BEGIN Extracted entries
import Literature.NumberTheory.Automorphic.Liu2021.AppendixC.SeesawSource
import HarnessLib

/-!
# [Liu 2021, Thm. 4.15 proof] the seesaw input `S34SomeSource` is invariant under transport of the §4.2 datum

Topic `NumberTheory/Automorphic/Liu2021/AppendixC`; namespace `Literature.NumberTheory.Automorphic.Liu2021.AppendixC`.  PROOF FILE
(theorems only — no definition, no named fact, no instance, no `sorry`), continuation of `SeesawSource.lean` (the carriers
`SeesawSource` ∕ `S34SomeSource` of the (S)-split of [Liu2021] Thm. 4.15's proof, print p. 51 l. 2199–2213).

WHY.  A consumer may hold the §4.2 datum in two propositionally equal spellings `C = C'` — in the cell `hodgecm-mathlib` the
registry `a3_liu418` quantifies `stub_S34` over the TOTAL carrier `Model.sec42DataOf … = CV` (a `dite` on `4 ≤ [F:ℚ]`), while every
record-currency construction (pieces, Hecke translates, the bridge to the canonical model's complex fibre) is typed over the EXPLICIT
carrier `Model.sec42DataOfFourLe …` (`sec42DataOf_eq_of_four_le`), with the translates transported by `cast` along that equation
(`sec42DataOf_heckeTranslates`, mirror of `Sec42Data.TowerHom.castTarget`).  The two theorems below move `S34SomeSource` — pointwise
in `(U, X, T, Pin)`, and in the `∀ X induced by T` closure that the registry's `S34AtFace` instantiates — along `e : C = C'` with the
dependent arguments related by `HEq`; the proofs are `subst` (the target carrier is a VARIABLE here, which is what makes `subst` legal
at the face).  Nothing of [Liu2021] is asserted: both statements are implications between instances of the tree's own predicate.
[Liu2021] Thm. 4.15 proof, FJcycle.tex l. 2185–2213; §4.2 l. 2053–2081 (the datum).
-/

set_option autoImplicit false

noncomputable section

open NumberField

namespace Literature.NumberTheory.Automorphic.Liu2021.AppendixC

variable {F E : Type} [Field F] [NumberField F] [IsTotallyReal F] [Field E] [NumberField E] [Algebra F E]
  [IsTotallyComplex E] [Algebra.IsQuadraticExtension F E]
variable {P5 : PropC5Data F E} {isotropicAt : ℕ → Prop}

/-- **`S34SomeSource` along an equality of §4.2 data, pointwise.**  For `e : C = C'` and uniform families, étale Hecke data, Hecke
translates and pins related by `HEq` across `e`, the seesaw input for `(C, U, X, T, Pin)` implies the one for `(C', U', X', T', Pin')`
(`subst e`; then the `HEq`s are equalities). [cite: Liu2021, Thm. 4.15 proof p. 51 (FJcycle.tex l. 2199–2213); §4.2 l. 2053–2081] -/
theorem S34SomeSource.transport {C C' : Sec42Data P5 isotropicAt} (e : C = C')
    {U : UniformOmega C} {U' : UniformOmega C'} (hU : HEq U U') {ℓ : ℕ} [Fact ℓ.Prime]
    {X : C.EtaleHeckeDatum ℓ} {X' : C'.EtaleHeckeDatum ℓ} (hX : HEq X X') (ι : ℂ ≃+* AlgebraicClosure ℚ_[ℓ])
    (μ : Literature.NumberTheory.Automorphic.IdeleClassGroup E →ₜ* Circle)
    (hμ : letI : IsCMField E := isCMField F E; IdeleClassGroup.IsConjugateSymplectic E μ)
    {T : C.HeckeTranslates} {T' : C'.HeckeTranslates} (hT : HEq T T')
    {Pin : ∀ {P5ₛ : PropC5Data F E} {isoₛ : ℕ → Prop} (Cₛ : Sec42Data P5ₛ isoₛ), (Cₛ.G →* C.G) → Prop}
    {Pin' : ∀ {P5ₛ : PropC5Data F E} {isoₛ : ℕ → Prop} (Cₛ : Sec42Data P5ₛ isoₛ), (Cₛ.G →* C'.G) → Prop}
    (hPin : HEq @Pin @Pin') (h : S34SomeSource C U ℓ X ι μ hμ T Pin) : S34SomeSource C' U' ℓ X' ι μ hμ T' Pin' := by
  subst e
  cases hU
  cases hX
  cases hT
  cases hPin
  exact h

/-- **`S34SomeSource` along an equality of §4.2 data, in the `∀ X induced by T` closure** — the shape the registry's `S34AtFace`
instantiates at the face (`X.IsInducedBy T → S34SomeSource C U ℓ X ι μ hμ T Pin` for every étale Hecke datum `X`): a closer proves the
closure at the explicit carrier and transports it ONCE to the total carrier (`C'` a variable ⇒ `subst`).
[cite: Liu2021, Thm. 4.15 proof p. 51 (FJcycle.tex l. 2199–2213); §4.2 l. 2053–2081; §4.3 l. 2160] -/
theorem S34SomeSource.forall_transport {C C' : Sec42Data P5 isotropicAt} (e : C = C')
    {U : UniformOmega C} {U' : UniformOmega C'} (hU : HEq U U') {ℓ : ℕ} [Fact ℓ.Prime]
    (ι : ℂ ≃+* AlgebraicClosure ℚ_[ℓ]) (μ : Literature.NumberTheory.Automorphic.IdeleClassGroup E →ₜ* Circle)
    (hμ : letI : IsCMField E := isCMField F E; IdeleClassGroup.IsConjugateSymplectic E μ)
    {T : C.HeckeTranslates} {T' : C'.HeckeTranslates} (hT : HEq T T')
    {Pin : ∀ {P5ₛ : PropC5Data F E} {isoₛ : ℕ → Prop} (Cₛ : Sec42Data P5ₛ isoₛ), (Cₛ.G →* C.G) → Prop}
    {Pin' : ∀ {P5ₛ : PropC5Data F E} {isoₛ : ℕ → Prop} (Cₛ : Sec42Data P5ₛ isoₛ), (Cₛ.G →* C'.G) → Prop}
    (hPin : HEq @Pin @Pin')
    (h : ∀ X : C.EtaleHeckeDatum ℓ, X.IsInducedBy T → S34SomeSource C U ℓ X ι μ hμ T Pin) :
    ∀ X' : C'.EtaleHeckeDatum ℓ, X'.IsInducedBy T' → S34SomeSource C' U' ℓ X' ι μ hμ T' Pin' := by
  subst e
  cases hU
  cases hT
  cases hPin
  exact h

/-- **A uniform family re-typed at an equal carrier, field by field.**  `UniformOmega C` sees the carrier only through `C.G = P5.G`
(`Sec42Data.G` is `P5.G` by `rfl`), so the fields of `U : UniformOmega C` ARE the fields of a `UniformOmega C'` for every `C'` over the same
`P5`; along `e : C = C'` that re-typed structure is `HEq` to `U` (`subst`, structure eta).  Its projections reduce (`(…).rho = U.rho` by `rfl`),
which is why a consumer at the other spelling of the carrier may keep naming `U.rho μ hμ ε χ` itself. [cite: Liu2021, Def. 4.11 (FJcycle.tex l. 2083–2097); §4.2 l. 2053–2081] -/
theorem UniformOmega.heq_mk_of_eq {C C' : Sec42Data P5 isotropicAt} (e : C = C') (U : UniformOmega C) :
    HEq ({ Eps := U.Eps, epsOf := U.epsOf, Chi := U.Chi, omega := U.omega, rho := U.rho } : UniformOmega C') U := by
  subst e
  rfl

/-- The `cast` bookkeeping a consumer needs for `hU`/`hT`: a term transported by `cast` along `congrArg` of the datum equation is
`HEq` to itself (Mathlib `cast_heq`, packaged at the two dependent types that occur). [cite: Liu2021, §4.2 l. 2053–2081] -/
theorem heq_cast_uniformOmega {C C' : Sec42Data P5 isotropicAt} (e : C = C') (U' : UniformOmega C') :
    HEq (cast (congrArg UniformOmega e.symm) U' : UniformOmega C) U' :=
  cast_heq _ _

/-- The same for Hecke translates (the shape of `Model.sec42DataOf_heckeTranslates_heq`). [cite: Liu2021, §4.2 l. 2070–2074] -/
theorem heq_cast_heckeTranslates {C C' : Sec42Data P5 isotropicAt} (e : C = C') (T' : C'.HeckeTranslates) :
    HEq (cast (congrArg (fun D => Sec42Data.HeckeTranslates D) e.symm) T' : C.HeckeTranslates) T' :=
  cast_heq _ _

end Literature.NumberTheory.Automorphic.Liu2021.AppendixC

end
END Extracted entries
• **What to do**
Look over the data above and show each line that contains "shape".

• **Exercise answer**
/-- **`S34SomeSource` along an equality of §4.2 data, in the `∀ X induced by T` closure** — the shape the registry's `S34AtFace`
/-- The same for Hecke translates (the shape of `Model.sec42DataOf_heckeTranslates_heq`). [cite: Liu2021, §4.2 l. 2070–2074] -/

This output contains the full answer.